**Exercise directions**
The reply must consist of one number: how many lines of the data include the word "IsPadicSemiregular".

**Provided information**

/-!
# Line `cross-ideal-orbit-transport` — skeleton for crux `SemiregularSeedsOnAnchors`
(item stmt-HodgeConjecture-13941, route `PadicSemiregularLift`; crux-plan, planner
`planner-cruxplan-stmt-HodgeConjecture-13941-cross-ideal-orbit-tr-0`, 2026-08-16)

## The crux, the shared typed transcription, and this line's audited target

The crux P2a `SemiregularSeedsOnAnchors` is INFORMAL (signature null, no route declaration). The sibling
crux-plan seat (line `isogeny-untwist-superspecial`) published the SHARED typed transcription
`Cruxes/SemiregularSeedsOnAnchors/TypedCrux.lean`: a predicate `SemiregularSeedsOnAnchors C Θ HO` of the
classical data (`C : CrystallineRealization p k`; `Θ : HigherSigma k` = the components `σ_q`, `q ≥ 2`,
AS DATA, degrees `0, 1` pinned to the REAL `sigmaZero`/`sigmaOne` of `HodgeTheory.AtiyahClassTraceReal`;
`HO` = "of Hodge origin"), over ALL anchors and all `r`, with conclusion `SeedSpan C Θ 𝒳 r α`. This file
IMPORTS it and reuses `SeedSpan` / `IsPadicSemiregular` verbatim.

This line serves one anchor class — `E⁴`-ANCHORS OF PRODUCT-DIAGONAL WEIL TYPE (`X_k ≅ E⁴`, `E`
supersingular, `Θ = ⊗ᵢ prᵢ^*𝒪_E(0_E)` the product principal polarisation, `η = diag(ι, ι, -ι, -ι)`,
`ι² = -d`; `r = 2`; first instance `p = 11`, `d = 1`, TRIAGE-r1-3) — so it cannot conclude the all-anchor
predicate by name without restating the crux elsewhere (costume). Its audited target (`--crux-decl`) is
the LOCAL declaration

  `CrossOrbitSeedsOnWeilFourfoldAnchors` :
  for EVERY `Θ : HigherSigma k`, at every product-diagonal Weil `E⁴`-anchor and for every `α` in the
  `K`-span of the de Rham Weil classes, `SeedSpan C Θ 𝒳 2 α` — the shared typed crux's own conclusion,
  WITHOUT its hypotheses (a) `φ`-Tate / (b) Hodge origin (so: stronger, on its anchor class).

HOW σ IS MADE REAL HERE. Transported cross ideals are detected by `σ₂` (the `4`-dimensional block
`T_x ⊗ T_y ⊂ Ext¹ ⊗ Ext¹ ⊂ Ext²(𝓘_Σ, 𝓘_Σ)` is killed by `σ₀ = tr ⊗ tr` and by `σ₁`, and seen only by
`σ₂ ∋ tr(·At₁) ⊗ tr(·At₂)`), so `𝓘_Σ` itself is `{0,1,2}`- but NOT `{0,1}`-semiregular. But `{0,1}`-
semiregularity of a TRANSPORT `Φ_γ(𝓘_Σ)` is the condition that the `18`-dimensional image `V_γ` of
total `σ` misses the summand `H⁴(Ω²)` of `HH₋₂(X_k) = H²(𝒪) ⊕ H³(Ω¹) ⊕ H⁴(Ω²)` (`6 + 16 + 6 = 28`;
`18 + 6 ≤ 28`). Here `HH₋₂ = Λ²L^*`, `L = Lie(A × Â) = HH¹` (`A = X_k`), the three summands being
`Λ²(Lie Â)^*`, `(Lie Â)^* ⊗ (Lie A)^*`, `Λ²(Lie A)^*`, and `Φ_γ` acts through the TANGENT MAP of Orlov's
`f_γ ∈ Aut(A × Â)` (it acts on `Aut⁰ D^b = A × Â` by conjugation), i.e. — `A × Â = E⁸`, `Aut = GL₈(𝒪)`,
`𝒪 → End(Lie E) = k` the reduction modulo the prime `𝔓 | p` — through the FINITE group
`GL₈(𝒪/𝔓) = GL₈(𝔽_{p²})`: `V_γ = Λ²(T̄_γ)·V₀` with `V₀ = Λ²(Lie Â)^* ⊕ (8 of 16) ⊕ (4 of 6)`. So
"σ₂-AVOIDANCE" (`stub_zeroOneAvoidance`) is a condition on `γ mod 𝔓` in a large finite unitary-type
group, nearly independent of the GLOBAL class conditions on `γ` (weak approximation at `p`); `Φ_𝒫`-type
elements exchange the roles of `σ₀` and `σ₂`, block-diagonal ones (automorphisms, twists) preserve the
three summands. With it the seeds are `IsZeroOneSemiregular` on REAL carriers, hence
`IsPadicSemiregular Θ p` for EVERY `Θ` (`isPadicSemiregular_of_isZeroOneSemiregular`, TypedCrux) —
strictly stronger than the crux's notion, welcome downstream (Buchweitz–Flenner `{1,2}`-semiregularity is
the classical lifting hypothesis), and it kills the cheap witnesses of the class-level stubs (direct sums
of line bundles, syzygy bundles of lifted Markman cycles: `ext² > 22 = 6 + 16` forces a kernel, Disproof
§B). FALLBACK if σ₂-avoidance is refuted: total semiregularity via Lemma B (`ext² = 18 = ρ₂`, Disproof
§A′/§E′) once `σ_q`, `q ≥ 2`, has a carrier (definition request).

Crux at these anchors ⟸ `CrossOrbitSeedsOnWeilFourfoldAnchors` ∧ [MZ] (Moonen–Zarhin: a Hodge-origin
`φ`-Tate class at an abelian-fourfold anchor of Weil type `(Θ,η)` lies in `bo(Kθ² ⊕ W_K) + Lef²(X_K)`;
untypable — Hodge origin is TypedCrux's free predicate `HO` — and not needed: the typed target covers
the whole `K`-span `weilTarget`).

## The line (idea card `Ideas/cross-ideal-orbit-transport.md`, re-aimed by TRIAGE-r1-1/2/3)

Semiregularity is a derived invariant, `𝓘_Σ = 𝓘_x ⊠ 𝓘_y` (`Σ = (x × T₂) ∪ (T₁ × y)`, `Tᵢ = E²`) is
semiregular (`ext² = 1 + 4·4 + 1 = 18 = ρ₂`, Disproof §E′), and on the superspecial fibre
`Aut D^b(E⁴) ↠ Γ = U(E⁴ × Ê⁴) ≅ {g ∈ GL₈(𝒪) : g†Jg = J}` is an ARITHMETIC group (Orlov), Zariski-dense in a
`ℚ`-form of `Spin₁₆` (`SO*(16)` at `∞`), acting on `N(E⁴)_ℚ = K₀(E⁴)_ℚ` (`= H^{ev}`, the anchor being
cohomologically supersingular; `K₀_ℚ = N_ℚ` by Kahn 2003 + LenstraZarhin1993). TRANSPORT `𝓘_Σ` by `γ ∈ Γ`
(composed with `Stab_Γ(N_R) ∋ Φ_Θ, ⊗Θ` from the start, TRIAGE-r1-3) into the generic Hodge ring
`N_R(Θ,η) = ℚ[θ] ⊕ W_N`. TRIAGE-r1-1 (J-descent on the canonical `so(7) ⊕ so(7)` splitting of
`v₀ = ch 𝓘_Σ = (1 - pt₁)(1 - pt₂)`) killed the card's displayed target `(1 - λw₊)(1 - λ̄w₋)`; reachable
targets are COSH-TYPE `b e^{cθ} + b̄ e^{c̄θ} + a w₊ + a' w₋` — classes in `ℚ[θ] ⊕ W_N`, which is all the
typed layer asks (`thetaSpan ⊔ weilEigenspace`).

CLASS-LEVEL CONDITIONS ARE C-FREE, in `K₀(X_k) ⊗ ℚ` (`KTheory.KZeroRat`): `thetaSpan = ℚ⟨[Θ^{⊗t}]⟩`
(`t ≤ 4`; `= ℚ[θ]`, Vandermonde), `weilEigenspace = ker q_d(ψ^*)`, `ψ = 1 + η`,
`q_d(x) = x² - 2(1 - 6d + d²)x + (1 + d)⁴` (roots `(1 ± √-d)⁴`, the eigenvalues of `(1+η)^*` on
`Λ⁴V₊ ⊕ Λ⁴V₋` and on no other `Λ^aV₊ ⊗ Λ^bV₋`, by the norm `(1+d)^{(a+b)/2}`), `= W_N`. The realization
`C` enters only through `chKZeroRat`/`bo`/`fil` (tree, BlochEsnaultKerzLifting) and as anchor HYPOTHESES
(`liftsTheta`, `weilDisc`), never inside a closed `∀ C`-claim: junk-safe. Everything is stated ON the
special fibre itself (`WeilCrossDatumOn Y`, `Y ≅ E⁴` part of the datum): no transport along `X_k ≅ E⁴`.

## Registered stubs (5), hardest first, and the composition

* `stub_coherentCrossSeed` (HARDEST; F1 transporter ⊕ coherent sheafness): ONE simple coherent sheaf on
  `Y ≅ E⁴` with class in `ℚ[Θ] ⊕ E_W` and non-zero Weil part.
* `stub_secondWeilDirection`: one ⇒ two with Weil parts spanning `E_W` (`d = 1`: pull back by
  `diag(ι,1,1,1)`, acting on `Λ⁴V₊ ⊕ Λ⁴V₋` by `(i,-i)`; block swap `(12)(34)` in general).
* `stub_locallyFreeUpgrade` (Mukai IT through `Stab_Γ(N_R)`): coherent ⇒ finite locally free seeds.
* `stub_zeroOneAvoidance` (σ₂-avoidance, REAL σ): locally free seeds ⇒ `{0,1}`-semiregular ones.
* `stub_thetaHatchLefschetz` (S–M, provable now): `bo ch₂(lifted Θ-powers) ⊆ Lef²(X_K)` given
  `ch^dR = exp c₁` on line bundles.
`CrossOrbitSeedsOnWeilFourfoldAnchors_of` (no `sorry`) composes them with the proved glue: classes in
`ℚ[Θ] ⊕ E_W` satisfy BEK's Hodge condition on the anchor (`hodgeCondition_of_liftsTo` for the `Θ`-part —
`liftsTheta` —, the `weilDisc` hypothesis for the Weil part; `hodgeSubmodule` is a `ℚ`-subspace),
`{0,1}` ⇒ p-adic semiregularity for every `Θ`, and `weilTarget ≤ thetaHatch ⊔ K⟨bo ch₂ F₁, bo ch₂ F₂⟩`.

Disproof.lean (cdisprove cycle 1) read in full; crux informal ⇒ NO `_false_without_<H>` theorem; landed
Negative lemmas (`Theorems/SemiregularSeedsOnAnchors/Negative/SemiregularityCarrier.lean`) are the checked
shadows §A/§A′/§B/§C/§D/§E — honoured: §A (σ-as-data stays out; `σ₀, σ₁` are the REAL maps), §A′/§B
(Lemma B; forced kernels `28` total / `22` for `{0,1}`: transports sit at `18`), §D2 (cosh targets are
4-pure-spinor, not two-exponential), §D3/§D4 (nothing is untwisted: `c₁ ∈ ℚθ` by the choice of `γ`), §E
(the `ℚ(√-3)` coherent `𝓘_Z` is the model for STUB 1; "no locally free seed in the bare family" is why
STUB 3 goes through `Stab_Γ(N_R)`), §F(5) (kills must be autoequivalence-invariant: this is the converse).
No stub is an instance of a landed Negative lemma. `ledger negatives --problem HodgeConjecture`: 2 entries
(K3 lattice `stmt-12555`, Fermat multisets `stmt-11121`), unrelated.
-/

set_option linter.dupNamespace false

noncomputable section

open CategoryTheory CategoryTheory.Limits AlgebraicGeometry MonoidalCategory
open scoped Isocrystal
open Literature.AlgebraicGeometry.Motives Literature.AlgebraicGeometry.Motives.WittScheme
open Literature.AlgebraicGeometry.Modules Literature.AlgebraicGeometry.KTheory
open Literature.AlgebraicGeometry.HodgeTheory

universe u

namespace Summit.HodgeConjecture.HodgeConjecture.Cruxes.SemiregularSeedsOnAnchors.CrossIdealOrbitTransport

**The answer**
2